More on Zillow taking over the real estate world – an excerpt:
Zillow is simultaneously taking on traditional real estate agents, media companies and publishers of housing data — and it’s threatening all of them in the process.
Not a bad tactic when you’re trying to corner a market.
“Zillow saw this opportunity, about five years ago, to fill what we perceived to be a massive void in academia, government and in the media,” says Spencer Rascoff, the company’s 37-year-old chief executive. “Nobody was providing objective, unbiased data and analysis about what was happening in the real estate and mortgage industries. The people that were providing it represented trade associations with agendas and were advancing particular policy prescriptions for their constituents.”
When Rascoff says “trade associations with agendas,” he means the National Association of Realtors, where the mention of the word “Zillow” makes people recoil in distaste (the Association told its membership that it didn’t take part in a White House online forum in August during which Rascoff interviewed the president on housing because Zillow was a “popular housing entertainment website” and the interview was “not a serious public policy discussion”). While many real estate agents have adapted to leverage Zillow and other listings sites to their advantage, Zillow has also given homebuyers lots of information they used to have to get from professionals, which makes it more difficult for agents to add value.
Zillow’s numbers are different. Rather than just measure what’s selling, their team of over a dozen economists, statisticians, and other analysts pulls in local property databases to value all homes, which owners can then update themselves with attributes like a renovation or a new garage. That creates what’s called a “hedonic” index, which is more difficult to compute but also a better reflection of the entire market. Zillow also prides itself on telling people when the market looks bad, like it did before the real estate bubble popped and as it kept sliding.
“You looked at other industry professionals, and they would tell you the bottom’s right around the corner, things are going to get better. And month after month after month, we were the only ones saying home values are bad and they’re going to get worse,” Humphries says. “Our business only works if people trust us to be telling them the unbiased truth. We don’t want to tell them now’s a good time to buy and sell, because we believe that now can’t be a good time to be doing both.”

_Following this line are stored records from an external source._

/-- **Sylvester's law of inertia (the inequality).**  A complex congruence `Gᴴ·diag d·G = diag d'` forces
`#{i | Re d'ᵢ > 0} ≤ #{i | Re dᵢ > 0}`: otherwise the positive coordinate space of `d'` (dimension `p'`)
would contain a non-zero vector whose image under `G` has vanishing `d`-positive coordinates (a kernel vector
of a linear map to a space of dimension `p < p'`), on which the form is both `> 0` and `≤ 0`. [cite: Landherr1936HermitianForms] -/
theorem card_pos_le_of_congr {d d' : ι → ℂ} {G : Matrix ι ι ℂ}
    (hG : Gᴴ * Matrix.diagonal d * G = Matrix.diagonal d') :
    (Finset.univ.filter fun i => 0 < (d' i).re).card ≤ (Finset.univ.filter fun i => 0 < (d i).re).card := by
  classical
  set P : Finset ι := Finset.univ.filter fun i => 0 < (d i).re with hP
  set P' : Finset ι := Finset.univ.filter fun i => 0 < (d' i).re with hP'
  have memP : ∀ i, i ∈ P ↔ 0 < (d i).re := fun i => by rw [hP]; simp
  have memP' : ∀ i, i ∈ P' ↔ 0 < (d' i).re := fun i => by rw [hP']; simp
  by_contra hlt
  rw [not_le] at hlt
  -- the linear map  u ↦ (G · ext u)|_P  from ℂ^{P'} to ℂ^{P}
  let φ : ({i // i ∈ P'} → ℂ) →ₗ[ℂ] ({i // i ∈ P} → ℂ) :=
    (LinearMap.funLeft ℂ ℂ (Subtype.val : {i // i ∈ P} → ι)) ∘ₗ G.mulVecLin ∘ₗ extZero P'
  have hdim : Module.finrank ℂ ({i // i ∈ P} → ℂ) < Module.finrank ℂ ({i // i ∈ P'} → ℂ) := by
    rw [Module.finrank_fintype_fun_eq_card, Module.finrank_fintype_fun_eq_card, Fintype.card_coe,
      Fintype.card_coe]
    exact hlt
  obtain ⟨u, hu, hu0⟩ := (Submodule.ne_bot_iff _).mp (LinearMap.ker_ne_bot_of_finrank_lt (f := φ) hdim)
  rw [LinearMap.mem_ker] at hu
  set w : ι → ℂ := extZero P' u with hw
  set v : ι → ℂ := G *ᵥ w with hv
  have hvP : ∀ i, i ∈ P → v i = 0 := by
    intro i hi
    have := congrFun hu ⟨i, hi⟩
    simpa [φ, LinearMap.funLeft_apply] using this
  -- the form is ≤ 0 on v …
  have hle : realQ d v ≤ 0 := by
    refine Finset.sum_nonpos fun i _ => ?_
    by_cases hi : i ∈ P
    · rw [hvP i hi]; simp
    · have hdi : (d i).re ≤ 0 := not_lt.mp fun h => hi ((memP i).mpr h)
      exact mul_nonpos_of_nonpos_of_nonneg hdi (by positivity)
  -- … and > 0 on w
  have hgt : 0 < realQ d' w := by
    obtain ⟨j, hj⟩ : ∃ j : {i // i ∈ P'}, u j ≠ 0 := Function.ne_iff.mp hu0
    refine Finset.sum_pos' (fun i _ => ?_) ⟨j, Finset.mem_univ _, ?_⟩
    · by_cases hi : i ∈ P'
      · have hdi : 0 < (d' i).re := (memP' i).mp hi
        exact mul_nonneg hdi.le (by positivity)
      · rw [hw, extZero_apply_not_mem P' u hi]; simp
    · have hdj : 0 < (d' j).re := (memP' j) |>.mp j.2
      rw [hw, extZero_apply_mem]
      exact mul_pos hdj (by positivity)
  have := realQ_mulVec hG w
  rw [← hv] at this
  linarith

/-- **Inertia.**  An isometry of diagonal hermitian forms over `L` preserves the positive index at every
complex embedding. [cite: Landherr1936HermitianForms] -/
theorem IsomDiag.posCount_eq {b b' : ι → L} (h : IsomDiag L b b') (τ : L →+* ℂ) :
    posCount L τ b = posCount L τ b' := by
  apply le_antisymm
  · obtain ⟨G, -, e⟩ := h.symm
    exact card_pos_le_of_congr (IsomDiag.map_embedding e τ)
  · obtain ⟨G, -, e⟩ := h
    exact card_pos_le_of_congr (IsomDiag.map_embedding e τ)

end Invariants

end Landherr

end Literature.NumberTheory.QuadraticForms

end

With the “massive void”, anyone can step up to the microphone and be the expert. Zillow is doing a great job at filling the void – and good for them.
Where will they go from here?
It wouldn’t take much more for them to try to take out realtors altogether.
There’s a lot to dislike about zillow but the only reason a vacuum was created is because the NAR tried too hard for too long to keep the information asymmetry they exploited.
Rumor has it you can get fined for fuzzy unreadable pans past a yard sign in a video.
Ha, yes and when they seem like targeted enforcements it shows where the focus is – playing a small game.
Zillow won’t have any rules except transparency, the great equalizer.
Zillow has the benefit of revising their calls and “what we said: as better info rolls in.
They aren’t at the messy end of the stick where the buying decision is made. Nor are they a part of the messy black magic process of closing deals.
Zillow stepped into the void and starting churning out data. A novel mash-up which kicks out a number on EVERY house but it’s worth about what it costs for their users.
Zillow is going to have a hard time monetizing their assets because, in the end, they do very little different than other AVMs. They aren’t even the source for their data. Their differentiation is that they can do it cheaply enough to give it away.
Hats off to them, they have a market cap of $3B with TTM revenues of $150M and an accumulated deficit (losses) of -$85M.
Zillow won’t have any rules except transparency, the great equalizer.
I’ve already detected instances of what can only be explained as content editing for pay. Unfavorable datums just drop from the page.
I also absolutely hate bad square footage assertions and they are amongst the worst.
In many respects zillow is just kelly blue book with more zeros.
Agreed, and similarly KBB is the authority by default – there’s nobody else stppeing up to the plate.
Zillow has a wide-open playing field.
As they keep pushing these high-profile “housing summits” and big-time TV advertising, they will become the real estate authority just because there is no competition.
Nobody in the industry wants to take the lead – not NAR, nor any of the big franchisers.
It keeps the door open for Zillow to create the future as they see fit. And just like Redfin isn’t the best alternative, just because they offer an alternative they are getting attention.
Here is how it might turn out:
http://youtu.be/CswLUbXUgAk
This wouldn’t be the best alternative for the consumer, but with the lack of other options, it is inevitable that it will be brought to the game by someone.
The pessimist in me will just go ahead and presume that NAR will flex its political lobbying muscles and have congress enact new legislation that will make it more difficult for Zillow to operate and make money.
Monopolies never adapt to competition in time to maintain position.
seems like the only thing the mls has going it the database of information on home sales.
You can get online and pretty much find the same information these days.
Brokers need to start advertising their listings elsewhere.
Jim, do you know any brokers who have chosen not to advertise on mls but go other routes? Seems like you could advertise in a lot of different places besides the mls.